### Exercise input
import Summits.MatrixMultiplication.MatrixMultiplication.Theorems.AbelianSTPPCensusShapeCertVQDefsP

/-!
# Abelian STPP census — kernel evaluation of the budgeted vQ certificate at order 415, path segments (re-planned finer, part we)

Cell mm-stpp, rung F-M1; successor kernel item VQ-CERT (T_E beyond 337 under vQ := vP ∧ E3⁺) in support of the closed crux item
stmt-MatrixMultiplication-19191; seat mm-stpp-vp-p2 (gen 1); support file (no definitions).  PATH SEGMENTS `ShapeCertVQ.pathSegQE M path i n`
(`…ShapeCertVQDefsP`) of `ShapeCertVQ.checkQE 415`: the node-level decision of the budgeted search at the node reached by the candidate
indices `path` (last step first; `[]` = root) and the walk of its pool's candidates `i … i+n−1`, each by `decide +kernel` (no
`native_decide`, standard axioms, `Elab.async false`), sized from the seat's per-node cost profile (calc/pathplan_*.txt, cost = visits +
nodes ≤ 4.5·10³ where the tree allows).  Assembled into `checkQE 415 = true` in `…ShapeCertVQEvalP415` by the lemmas of `…ShapeCertVQSearchP`.
WHAT THIS IS NOT: Boolean evaluations; no statement about STPP families or `ω` by themselves.
-/

set_option linter.dupNamespace false -- `MatrixMultiplication.MatrixMultiplication` (summit = problem, D-0017)
set_option autoImplicit false
set_option Elab.async false -- sequential kernel evaluations

namespace Summit.MatrixMultiplication.MatrixMultiplication.Theorems.ShapeCertVQ

set_option maxHeartbeats 0 in
/-- path segment of the budgeted vQ certificate at order `415`: node `[85]` (last step first), candidates `26 … 29` (cost ≈ 852; kernel evaluation) -/
theorem ps_415_r_85_26 : pathSegQE 415 [85] 26 4 = true := by
  decide +kernel

set_option maxHeartbeats 0 in
/-- path segment of the budgeted vQ certificate at order `415`: node `[85]` (last step first), candidates `30 …` (cost ≈ 1371; kernel evaluation) -/
theorem ps_415_r_85_30 : pathSegQE 415 [85] 30 9999 = true := by
  decide +kernel

set_option maxHeartbeats 0 in
/-- path segment of the budgeted vQ certificate at order `415`: node `[]` (last step first), candidates `86 … 90` (cost ≈ 874; kernel evaluation) -/
theorem ps_415_r_86 : pathSegQE 415 [] 86 5 = true := by
  decide +kernel

end Summit.MatrixMultiplication.MatrixMultiplication.Theorems.ShapeCertVQ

### The problem
Find the lines of the material that hold the word "support" and report their count alone.

### Answer to this problem
2